The task: Among the entries below, find the line with "rw [hγ₃, padicNorm.div, h6, div_one]", then quote it and each following line up to and including the line with "rw [padicNorm.mul, padicNorm.mul]", and nothing else.

== Material for this task

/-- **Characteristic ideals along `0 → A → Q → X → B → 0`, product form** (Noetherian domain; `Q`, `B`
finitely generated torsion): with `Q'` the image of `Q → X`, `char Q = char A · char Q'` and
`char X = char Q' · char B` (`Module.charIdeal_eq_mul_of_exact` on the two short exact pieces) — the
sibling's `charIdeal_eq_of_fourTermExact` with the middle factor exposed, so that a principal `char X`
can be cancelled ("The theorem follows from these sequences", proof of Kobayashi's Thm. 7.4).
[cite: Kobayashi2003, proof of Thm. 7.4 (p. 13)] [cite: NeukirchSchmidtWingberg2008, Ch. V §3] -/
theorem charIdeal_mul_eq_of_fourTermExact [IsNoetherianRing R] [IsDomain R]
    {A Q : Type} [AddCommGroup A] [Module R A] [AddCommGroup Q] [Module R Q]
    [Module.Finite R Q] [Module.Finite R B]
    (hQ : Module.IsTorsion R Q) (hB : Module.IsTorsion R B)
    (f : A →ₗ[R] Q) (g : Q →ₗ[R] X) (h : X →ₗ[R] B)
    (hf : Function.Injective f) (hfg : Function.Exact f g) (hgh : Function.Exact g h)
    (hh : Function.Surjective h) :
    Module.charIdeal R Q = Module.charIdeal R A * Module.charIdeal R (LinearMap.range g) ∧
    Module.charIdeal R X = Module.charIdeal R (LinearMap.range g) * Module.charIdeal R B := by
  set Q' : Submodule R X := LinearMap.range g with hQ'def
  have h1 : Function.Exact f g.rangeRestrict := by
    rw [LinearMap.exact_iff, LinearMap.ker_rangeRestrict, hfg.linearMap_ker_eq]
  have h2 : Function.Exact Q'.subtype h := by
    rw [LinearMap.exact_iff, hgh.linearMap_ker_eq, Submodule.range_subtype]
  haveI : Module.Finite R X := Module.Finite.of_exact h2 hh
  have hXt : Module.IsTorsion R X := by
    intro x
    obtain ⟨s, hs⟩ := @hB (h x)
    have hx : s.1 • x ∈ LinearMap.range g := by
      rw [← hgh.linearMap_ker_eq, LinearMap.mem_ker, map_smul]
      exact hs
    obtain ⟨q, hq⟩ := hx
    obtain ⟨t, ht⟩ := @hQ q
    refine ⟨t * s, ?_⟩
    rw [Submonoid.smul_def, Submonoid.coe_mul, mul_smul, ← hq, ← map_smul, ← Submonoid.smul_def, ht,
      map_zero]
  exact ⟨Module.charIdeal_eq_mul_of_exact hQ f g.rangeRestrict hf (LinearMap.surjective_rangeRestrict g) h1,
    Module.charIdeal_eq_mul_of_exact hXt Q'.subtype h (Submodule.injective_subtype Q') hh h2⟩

====
== Material for this task

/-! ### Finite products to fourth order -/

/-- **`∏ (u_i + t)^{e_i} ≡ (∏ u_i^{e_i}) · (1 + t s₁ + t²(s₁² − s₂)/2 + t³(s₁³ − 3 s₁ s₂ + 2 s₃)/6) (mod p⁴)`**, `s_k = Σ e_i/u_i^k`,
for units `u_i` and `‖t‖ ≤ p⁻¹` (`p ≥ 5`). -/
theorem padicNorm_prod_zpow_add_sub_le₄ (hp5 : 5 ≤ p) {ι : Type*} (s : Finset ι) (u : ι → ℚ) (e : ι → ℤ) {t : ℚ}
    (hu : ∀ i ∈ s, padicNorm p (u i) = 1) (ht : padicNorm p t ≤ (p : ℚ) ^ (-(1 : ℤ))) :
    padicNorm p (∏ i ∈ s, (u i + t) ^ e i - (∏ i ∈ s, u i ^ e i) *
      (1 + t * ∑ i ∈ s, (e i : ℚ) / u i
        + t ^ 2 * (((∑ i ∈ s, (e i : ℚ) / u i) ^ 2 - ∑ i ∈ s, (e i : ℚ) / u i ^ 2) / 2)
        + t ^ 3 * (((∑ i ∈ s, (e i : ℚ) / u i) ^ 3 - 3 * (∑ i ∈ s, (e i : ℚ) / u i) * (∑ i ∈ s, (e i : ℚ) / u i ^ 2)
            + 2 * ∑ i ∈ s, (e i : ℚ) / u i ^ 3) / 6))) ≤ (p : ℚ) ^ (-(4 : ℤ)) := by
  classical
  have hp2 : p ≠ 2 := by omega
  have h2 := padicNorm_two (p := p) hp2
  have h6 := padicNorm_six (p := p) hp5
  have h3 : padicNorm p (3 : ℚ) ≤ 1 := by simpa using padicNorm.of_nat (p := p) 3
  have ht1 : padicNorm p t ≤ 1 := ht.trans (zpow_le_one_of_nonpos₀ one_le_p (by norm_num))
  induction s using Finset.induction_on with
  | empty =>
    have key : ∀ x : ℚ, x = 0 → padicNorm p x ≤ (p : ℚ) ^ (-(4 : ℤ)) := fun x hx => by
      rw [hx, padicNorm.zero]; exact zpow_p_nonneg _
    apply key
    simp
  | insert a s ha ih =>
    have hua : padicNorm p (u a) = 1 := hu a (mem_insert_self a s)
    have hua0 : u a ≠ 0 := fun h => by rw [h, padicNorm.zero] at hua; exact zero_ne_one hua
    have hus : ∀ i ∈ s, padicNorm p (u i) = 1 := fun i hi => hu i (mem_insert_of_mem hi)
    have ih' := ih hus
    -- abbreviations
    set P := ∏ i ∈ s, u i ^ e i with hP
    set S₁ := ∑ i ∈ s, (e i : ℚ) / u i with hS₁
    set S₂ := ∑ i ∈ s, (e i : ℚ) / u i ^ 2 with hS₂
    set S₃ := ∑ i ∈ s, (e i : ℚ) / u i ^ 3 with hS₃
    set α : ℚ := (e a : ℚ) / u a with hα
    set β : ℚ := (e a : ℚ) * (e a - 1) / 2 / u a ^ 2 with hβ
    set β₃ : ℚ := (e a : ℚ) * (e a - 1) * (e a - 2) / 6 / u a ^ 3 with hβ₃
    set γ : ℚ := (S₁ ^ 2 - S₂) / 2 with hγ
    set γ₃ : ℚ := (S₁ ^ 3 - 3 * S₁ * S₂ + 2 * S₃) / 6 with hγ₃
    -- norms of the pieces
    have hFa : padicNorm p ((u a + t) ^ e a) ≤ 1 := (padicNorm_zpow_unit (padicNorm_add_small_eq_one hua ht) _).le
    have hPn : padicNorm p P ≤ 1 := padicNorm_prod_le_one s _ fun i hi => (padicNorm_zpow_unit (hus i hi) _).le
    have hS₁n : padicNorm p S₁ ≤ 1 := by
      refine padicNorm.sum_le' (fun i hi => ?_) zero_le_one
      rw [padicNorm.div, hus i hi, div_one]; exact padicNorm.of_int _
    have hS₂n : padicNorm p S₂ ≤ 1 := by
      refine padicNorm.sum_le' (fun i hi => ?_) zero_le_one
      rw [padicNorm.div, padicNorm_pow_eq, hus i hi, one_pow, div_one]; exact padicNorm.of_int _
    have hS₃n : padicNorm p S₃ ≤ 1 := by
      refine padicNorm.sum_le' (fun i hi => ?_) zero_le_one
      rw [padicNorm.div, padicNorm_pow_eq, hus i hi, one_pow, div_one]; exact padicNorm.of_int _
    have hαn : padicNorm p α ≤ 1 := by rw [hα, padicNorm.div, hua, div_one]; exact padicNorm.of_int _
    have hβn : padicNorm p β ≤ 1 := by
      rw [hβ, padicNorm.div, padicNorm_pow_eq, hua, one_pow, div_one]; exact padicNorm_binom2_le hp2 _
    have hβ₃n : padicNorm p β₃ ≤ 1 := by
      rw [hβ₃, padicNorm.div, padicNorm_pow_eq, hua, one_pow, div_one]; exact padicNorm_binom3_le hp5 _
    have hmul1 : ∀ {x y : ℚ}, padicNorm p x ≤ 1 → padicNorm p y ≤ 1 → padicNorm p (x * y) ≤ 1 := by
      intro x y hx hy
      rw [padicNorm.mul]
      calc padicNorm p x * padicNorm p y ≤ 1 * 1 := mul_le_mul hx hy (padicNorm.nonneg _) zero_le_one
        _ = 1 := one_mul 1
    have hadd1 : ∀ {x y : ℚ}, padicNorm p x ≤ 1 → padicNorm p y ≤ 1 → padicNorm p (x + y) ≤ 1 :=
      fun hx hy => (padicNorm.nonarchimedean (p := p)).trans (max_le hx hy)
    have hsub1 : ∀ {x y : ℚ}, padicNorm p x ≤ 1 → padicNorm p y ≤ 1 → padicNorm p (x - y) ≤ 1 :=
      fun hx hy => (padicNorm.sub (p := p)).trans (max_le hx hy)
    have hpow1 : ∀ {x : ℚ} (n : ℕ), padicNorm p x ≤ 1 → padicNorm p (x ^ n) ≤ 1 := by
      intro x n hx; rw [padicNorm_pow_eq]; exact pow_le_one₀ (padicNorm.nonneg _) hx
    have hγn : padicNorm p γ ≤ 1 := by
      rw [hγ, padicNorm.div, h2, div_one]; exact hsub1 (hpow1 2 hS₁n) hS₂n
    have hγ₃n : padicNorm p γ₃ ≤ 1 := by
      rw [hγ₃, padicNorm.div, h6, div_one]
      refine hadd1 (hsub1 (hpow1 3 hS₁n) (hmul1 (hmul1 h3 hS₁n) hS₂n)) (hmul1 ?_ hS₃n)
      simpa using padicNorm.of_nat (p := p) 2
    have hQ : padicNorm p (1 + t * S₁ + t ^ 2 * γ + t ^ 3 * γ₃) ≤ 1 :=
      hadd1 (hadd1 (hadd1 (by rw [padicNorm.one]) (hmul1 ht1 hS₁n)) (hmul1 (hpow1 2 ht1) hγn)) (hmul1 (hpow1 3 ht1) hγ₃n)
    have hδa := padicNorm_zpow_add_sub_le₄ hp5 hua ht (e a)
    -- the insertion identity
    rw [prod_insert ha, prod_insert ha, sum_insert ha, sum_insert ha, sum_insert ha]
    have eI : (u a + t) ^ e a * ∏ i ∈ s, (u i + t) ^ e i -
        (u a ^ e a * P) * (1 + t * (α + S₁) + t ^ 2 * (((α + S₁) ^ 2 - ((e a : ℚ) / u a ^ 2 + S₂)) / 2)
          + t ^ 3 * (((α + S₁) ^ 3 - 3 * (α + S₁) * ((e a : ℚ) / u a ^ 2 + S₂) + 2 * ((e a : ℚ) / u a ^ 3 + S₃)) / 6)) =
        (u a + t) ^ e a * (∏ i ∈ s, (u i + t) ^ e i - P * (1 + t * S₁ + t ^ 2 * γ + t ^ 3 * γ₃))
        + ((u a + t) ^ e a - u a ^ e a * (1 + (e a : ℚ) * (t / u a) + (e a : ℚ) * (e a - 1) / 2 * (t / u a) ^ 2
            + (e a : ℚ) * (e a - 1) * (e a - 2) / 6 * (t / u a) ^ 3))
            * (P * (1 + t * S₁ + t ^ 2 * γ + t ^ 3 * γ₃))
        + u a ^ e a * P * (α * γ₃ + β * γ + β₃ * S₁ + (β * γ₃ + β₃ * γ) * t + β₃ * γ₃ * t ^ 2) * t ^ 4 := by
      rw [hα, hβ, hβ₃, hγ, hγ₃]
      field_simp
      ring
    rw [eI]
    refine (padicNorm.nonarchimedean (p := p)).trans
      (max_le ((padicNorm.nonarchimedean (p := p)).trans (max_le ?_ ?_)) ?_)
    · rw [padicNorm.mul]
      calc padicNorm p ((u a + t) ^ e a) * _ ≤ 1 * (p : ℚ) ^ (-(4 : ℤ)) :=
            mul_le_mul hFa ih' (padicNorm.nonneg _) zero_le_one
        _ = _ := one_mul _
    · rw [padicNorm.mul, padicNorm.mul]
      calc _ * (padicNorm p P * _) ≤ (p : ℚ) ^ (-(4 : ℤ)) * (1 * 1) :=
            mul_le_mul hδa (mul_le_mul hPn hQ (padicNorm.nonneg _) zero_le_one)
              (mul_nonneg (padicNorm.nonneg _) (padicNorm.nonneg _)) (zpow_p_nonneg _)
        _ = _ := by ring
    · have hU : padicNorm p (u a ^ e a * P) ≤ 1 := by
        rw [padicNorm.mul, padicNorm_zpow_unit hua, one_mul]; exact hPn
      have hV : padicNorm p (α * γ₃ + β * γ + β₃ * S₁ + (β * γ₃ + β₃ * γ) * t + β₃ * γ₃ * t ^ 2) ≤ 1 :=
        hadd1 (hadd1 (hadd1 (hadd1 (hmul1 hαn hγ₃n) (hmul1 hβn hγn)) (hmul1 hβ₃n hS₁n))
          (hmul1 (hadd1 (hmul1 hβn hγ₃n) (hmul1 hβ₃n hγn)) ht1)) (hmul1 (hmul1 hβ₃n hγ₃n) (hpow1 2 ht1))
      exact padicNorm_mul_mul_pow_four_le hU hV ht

====

Output below:
      rw [hγ₃, padicNorm.div, h6, div_one]
      refine hadd1 (hsub1 (hpow1 3 hS₁n) (hmul1 (hmul1 h3 hS₁n) hS₂n)) (hmul1 ?_ hS₃n)
      simpa using padicNorm.of_nat (p := p) 2
    have hQ : padicNorm p (1 + t * S₁ + t ^ 2 * γ + t ^ 3 * γ₃) ≤ 1 :=
      hadd1 (hadd1 (hadd1 (by rw [padicNorm.one]) (hmul1 ht1 hS₁n)) (hmul1 (hpow1 2 ht1) hγn)) (hmul1 (hpow1 3 ht1) hγ₃n)
    have hδa := padicNorm_zpow_add_sub_le₄ hp5 hua ht (e a)
    -- the insertion identity
    rw [prod_insert ha, prod_insert ha, sum_insert ha, sum_insert ha, sum_insert ha]
    have eI : (u a + t) ^ e a * ∏ i ∈ s, (u i + t) ^ e i -
        (u a ^ e a * P) * (1 + t * (α + S₁) + t ^ 2 * (((α + S₁) ^ 2 - ((e a : ℚ) / u a ^ 2 + S₂)) / 2)
          + t ^ 3 * (((α + S₁) ^ 3 - 3 * (α + S₁) * ((e a : ℚ) / u a ^ 2 + S₂) + 2 * ((e a : ℚ) / u a ^ 3 + S₃)) / 6)) =
        (u a + t) ^ e a * (∏ i ∈ s, (u i + t) ^ e i - P * (1 + t * S₁ + t ^ 2 * γ + t ^ 3 * γ₃))
        + ((u a + t) ^ e a - u a ^ e a * (1 + (e a : ℚ) * (t / u a) + (e a : ℚ) * (e a - 1) / 2 * (t / u a) ^ 2
            + (e a : ℚ) * (e a - 1) * (e a - 2) / 6 * (t / u a) ^ 3))
            * (P * (1 + t * S₁ + t ^ 2 * γ + t ^ 3 * γ₃))
        + u a ^ e a * P * (α * γ₃ + β * γ + β₃ * S₁ + (β * γ₃ + β₃ * γ) * t + β₃ * γ₃ * t ^ 2) * t ^ 4 := by
      rw [hα, hβ, hβ₃, hγ, hγ₃]
      field_simp
      ring
    rw [eI]
    refine (padicNorm.nonarchimedean (p := p)).trans
      (max_le ((padicNorm.nonarchimedean (p := p)).trans (max_le ?_ ?_)) ?_)
    · rw [padicNorm.mul]
      calc padicNorm p ((u a + t) ^ e a) * _ ≤ 1 * (p : ℚ) ^ (-(4 : ℤ)) :=
            mul_le_mul hFa ih' (padicNorm.nonneg _) zero_le_one
        _ = _ := one_mul _
    · rw [padicNorm.mul, padicNorm.mul]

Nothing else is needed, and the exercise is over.